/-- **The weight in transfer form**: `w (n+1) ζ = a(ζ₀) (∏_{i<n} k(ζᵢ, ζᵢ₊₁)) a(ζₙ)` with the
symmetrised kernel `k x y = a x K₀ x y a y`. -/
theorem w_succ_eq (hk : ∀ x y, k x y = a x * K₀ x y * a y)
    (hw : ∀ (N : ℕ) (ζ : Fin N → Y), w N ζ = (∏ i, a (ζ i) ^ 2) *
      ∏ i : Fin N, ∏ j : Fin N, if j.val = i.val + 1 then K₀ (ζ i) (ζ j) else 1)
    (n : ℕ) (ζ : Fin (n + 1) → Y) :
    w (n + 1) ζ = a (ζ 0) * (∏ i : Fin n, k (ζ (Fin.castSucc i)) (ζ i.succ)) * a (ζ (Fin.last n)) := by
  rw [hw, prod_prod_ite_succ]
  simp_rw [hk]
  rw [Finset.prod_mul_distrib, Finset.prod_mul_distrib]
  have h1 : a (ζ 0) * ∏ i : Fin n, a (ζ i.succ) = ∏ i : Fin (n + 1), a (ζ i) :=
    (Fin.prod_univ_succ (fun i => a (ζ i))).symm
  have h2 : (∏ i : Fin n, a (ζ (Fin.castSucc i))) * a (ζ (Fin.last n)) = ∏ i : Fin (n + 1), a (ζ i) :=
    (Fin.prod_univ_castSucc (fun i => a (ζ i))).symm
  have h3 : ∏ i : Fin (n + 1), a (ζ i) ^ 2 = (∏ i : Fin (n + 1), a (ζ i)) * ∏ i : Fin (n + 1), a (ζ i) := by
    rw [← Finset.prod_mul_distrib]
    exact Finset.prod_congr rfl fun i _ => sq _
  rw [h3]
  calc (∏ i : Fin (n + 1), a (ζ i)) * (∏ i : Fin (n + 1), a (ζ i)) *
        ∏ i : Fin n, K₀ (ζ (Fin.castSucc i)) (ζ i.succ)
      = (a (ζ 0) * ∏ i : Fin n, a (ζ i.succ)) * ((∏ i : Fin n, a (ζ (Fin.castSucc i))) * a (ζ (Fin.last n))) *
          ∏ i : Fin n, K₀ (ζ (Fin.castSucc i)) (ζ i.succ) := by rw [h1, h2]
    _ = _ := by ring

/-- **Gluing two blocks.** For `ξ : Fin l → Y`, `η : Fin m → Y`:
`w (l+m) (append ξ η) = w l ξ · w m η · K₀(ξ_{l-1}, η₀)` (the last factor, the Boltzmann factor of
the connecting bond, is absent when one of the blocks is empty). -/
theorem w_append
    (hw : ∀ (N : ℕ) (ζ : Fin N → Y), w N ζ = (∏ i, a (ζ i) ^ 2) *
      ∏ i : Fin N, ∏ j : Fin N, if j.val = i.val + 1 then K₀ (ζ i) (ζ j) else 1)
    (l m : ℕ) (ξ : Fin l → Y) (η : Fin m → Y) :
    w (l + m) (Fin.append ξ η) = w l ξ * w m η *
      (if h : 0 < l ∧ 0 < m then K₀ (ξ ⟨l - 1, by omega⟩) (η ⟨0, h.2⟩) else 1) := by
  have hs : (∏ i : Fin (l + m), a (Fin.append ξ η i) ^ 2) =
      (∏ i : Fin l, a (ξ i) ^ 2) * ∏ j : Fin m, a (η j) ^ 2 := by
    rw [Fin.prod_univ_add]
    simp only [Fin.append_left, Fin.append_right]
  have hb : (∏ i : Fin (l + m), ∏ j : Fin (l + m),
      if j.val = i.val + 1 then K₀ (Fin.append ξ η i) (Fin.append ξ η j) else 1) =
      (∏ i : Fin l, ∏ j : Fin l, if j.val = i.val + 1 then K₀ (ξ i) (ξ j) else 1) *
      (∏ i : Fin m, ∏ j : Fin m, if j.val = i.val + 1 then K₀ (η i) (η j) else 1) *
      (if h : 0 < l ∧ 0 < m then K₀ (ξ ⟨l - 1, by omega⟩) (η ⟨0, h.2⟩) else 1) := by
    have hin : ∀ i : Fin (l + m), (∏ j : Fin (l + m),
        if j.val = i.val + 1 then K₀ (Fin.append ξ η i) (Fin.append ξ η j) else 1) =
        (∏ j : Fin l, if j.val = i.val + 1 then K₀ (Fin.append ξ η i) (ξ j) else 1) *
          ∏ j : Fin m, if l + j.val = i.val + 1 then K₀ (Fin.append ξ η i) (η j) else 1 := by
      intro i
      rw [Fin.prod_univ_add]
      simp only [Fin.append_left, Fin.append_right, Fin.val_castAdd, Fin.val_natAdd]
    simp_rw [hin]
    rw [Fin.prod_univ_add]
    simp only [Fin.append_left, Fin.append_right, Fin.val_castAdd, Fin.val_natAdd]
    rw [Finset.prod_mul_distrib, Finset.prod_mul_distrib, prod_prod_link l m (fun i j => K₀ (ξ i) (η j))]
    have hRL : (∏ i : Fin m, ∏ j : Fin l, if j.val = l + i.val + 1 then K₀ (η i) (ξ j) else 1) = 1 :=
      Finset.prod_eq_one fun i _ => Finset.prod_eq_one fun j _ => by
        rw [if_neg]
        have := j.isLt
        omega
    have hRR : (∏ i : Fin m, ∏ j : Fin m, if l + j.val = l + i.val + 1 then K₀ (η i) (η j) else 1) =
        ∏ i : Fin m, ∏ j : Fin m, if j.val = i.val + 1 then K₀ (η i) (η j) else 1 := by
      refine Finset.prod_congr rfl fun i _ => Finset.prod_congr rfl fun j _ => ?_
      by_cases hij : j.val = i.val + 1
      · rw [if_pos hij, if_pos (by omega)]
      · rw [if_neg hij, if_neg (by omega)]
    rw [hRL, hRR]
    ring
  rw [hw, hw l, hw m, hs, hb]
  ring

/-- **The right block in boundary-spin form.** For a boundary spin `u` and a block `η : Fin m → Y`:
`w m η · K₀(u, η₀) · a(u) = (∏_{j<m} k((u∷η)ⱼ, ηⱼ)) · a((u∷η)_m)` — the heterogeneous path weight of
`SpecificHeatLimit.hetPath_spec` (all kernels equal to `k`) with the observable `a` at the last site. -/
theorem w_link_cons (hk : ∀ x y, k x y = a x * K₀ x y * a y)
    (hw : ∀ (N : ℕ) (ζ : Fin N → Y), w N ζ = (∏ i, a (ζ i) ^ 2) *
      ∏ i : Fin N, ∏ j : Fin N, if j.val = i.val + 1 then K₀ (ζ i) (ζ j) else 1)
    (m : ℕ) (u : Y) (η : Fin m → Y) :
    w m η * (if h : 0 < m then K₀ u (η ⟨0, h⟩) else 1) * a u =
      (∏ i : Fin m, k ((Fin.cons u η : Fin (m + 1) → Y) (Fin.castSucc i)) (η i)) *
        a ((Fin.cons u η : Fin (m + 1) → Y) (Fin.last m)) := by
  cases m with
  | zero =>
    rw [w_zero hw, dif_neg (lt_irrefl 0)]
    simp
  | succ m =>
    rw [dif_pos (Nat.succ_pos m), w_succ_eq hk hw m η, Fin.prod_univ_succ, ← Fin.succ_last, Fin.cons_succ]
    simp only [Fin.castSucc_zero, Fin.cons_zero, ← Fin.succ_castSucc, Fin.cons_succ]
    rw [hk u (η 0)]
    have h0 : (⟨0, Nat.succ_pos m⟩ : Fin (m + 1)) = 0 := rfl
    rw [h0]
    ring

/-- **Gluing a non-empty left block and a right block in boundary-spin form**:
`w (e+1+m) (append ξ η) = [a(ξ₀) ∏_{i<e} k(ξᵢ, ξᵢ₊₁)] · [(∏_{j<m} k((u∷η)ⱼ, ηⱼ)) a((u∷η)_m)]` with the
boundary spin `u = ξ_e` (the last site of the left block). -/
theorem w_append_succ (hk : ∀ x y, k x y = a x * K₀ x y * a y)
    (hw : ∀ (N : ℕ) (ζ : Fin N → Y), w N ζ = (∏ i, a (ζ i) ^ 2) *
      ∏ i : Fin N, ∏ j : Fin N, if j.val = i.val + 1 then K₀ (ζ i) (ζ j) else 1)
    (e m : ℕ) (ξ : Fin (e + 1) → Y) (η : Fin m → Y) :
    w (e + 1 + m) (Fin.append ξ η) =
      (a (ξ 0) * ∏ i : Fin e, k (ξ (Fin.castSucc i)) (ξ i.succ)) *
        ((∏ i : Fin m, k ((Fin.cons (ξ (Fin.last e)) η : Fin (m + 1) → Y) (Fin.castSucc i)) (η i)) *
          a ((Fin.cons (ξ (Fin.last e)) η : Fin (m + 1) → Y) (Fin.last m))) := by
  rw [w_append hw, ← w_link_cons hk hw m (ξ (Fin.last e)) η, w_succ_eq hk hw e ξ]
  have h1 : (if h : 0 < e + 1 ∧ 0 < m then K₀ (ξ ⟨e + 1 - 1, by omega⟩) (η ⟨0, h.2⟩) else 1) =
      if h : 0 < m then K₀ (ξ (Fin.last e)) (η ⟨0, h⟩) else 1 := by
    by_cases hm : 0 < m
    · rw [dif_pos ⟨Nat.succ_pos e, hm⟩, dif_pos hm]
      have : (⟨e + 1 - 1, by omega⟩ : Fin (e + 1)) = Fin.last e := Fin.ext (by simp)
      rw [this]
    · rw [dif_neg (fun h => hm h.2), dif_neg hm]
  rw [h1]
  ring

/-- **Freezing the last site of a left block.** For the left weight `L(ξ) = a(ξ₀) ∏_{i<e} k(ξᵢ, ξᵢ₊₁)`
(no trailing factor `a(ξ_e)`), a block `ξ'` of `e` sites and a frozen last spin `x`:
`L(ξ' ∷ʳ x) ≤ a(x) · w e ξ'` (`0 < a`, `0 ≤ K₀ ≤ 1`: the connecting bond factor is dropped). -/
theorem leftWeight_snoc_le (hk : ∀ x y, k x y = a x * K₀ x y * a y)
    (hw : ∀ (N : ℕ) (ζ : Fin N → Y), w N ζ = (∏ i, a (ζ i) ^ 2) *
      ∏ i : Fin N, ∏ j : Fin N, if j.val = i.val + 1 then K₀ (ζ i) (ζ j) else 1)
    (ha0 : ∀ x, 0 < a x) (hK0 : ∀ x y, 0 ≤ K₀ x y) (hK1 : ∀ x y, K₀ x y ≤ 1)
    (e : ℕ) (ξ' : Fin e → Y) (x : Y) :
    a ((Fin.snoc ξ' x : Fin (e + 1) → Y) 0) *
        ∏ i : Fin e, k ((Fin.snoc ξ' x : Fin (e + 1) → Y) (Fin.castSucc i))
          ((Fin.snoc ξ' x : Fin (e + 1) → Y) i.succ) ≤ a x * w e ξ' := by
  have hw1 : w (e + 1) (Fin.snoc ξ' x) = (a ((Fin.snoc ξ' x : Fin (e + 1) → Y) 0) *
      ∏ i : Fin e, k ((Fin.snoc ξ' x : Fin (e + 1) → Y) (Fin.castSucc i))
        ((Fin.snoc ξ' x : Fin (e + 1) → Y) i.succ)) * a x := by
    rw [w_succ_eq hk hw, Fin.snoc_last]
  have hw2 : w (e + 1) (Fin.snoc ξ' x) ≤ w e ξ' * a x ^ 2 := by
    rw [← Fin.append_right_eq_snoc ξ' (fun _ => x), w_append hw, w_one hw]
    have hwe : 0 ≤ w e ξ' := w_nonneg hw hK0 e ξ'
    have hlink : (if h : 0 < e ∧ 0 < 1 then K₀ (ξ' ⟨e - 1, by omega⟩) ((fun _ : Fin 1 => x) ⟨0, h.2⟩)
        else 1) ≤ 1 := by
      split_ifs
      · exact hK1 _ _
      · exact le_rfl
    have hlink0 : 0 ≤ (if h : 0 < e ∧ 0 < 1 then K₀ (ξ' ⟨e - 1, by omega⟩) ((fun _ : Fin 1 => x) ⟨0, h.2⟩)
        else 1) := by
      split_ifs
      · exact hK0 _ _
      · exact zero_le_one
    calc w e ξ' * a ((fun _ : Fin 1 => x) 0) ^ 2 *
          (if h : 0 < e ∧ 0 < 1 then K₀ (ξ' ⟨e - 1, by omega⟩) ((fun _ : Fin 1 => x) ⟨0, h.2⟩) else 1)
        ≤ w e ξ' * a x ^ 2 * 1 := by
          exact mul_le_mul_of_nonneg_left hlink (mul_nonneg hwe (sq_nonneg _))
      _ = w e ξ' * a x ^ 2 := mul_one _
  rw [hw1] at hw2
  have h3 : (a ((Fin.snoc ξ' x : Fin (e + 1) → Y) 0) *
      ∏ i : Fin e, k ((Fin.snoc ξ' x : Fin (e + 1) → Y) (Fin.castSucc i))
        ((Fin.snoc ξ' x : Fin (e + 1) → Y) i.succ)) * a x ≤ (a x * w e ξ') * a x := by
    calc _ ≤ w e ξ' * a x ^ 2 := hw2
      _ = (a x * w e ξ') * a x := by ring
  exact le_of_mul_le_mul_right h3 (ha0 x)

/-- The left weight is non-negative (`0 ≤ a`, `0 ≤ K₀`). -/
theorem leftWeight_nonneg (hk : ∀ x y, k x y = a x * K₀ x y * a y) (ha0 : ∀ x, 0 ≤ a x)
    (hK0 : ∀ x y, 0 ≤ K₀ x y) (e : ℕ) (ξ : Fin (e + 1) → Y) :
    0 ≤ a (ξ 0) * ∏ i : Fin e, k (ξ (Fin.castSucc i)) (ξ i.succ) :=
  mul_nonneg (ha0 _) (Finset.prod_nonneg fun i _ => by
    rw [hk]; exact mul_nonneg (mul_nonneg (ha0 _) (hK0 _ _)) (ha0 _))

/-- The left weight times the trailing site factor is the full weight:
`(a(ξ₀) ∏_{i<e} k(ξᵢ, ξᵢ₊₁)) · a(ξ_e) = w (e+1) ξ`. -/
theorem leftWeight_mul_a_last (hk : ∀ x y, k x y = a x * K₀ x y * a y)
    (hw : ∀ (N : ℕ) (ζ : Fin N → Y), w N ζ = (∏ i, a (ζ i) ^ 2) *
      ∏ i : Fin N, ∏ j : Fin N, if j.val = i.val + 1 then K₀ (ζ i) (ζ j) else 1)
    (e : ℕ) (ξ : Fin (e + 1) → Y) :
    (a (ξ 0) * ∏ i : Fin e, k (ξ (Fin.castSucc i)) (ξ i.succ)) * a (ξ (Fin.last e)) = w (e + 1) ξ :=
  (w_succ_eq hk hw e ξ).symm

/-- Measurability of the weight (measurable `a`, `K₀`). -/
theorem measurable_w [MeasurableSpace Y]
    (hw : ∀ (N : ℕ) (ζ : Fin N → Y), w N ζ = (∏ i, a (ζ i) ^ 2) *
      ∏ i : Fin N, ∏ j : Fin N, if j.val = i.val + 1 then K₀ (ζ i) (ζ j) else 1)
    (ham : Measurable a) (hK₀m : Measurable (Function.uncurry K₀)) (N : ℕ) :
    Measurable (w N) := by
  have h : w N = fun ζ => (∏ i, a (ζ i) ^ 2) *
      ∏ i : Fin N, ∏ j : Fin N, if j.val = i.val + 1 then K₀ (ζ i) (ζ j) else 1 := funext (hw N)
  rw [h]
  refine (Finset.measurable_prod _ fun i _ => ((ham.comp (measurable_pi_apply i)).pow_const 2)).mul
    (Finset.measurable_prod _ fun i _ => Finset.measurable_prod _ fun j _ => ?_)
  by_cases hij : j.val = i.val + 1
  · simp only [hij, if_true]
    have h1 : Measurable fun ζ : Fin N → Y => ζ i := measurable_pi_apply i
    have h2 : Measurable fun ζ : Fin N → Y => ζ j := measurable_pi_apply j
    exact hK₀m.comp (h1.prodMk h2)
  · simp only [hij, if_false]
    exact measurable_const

★ ★ ★

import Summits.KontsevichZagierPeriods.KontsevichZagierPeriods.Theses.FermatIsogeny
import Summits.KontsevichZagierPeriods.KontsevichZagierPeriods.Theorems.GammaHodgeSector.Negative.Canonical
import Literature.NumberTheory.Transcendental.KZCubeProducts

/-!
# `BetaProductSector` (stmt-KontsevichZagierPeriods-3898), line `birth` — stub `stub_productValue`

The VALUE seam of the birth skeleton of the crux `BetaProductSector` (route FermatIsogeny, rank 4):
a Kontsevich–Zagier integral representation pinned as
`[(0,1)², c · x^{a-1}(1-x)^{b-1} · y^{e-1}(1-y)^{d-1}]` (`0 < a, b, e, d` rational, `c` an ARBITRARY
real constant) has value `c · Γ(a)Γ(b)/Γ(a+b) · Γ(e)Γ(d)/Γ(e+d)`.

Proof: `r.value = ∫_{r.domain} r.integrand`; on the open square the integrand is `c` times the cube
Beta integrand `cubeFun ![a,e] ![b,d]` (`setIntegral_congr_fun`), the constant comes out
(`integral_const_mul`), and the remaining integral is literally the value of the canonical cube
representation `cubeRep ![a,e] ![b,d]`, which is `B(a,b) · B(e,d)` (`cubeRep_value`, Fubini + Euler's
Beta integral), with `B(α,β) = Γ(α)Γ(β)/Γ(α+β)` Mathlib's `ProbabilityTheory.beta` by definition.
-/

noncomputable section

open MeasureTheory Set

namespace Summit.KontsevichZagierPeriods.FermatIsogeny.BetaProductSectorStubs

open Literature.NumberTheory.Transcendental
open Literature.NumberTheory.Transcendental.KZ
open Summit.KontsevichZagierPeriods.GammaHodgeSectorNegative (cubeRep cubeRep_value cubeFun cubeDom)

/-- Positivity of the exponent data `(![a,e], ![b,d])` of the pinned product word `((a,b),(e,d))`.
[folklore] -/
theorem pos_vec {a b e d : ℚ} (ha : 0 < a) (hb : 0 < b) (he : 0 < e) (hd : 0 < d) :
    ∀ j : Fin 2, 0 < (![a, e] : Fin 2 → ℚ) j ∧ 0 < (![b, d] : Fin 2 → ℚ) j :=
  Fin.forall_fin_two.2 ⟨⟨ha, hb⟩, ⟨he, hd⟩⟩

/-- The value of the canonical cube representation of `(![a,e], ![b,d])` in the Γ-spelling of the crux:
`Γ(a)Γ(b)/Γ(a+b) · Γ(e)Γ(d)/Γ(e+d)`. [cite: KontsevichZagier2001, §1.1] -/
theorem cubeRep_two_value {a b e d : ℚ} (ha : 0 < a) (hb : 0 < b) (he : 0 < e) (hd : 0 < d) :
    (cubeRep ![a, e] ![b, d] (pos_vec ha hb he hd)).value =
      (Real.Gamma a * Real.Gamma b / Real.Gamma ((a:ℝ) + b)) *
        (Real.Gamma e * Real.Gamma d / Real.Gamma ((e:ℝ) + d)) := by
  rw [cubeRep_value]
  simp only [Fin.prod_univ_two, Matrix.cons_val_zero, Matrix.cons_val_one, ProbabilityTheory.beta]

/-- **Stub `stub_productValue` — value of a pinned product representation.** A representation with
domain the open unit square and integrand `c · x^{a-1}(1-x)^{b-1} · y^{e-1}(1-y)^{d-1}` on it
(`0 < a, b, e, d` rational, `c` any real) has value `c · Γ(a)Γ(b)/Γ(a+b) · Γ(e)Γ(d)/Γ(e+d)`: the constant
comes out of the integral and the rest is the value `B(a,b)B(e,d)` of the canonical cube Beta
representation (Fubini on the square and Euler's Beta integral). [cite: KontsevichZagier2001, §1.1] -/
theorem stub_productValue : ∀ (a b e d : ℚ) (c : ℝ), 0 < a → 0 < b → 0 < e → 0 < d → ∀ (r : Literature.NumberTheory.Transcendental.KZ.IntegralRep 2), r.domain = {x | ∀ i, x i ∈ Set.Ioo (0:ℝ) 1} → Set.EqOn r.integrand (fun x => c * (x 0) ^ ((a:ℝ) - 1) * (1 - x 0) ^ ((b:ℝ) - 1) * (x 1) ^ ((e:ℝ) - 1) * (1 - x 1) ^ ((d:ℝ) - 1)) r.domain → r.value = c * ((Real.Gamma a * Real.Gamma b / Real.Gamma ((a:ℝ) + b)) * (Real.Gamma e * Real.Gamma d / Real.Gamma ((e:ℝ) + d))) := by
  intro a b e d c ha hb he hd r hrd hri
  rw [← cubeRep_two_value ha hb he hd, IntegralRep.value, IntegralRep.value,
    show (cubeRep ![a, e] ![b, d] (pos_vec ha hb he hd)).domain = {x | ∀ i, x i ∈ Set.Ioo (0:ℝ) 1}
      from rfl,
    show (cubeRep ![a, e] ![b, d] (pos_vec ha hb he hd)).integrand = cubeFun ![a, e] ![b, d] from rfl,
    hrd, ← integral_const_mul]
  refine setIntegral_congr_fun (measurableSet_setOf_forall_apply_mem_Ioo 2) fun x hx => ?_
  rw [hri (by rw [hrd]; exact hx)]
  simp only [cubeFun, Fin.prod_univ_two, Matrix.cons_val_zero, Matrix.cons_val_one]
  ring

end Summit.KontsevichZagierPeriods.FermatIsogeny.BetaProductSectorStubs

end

★ ★ ★

## About this exercise
From the line holding "open Literature.NumberTheory.Transcendental.KZ" to the line holding "representation (Fubini on", inclusive, restate each line above exactly as written.

## Solved exercise
open Literature.NumberTheory.Transcendental.KZ
open Summit.KontsevichZagierPeriods.GammaHodgeSectorNegative (cubeRep cubeRep_value cubeFun cubeDom)

/-- Positivity of the exponent data `(![a,e], ![b,d])` of the pinned product word `((a,b),(e,d))`.
[folklore] -/
theorem pos_vec {a b e d : ℚ} (ha : 0 < a) (hb : 0 < b) (he : 0 < e) (hd : 0 < d) :
    ∀ j : Fin 2, 0 < (![a, e] : Fin 2 → ℚ) j ∧ 0 < (![b, d] : Fin 2 → ℚ) j :=
  Fin.forall_fin_two.2 ⟨⟨ha, hb⟩, ⟨he, hd⟩⟩

/-- The value of the canonical cube representation of `(![a,e], ![b,d])` in the Γ-spelling of the crux:
`Γ(a)Γ(b)/Γ(a+b) · Γ(e)Γ(d)/Γ(e+d)`. [cite: KontsevichZagier2001, §1.1] -/
theorem cubeRep_two_value {a b e d : ℚ} (ha : 0 < a) (hb : 0 < b) (he : 0 < e) (hd : 0 < d) :
    (cubeRep ![a, e] ![b, d] (pos_vec ha hb he hd)).value =
      (Real.Gamma a * Real.Gamma b / Real.Gamma ((a:ℝ) + b)) *
        (Real.Gamma e * Real.Gamma d / Real.Gamma ((e:ℝ) + d)) := by
  rw [cubeRep_value]
  simp only [Fin.prod_univ_two, Matrix.cons_val_zero, Matrix.cons_val_one, ProbabilityTheory.beta]

/-- **Stub `stub_productValue` — value of a pinned product representation.** A representation with
domain the open unit square and integrand `c · x^{a-1}(1-x)^{b-1} · y^{e-1}(1-y)^{d-1}` on it
(`0 < a, b, e, d` rational, `c` any real) has value `c · Γ(a)Γ(b)/Γ(a+b) · Γ(e)Γ(d)/Γ(e+d)`: the constant
comes out of the integral and the rest is the value `B(a,b)B(e,d)` of the canonical cube Beta
representation (Fubini on the square and Euler's Beta integral). [cite: KontsevichZagier2001, §1.1] -/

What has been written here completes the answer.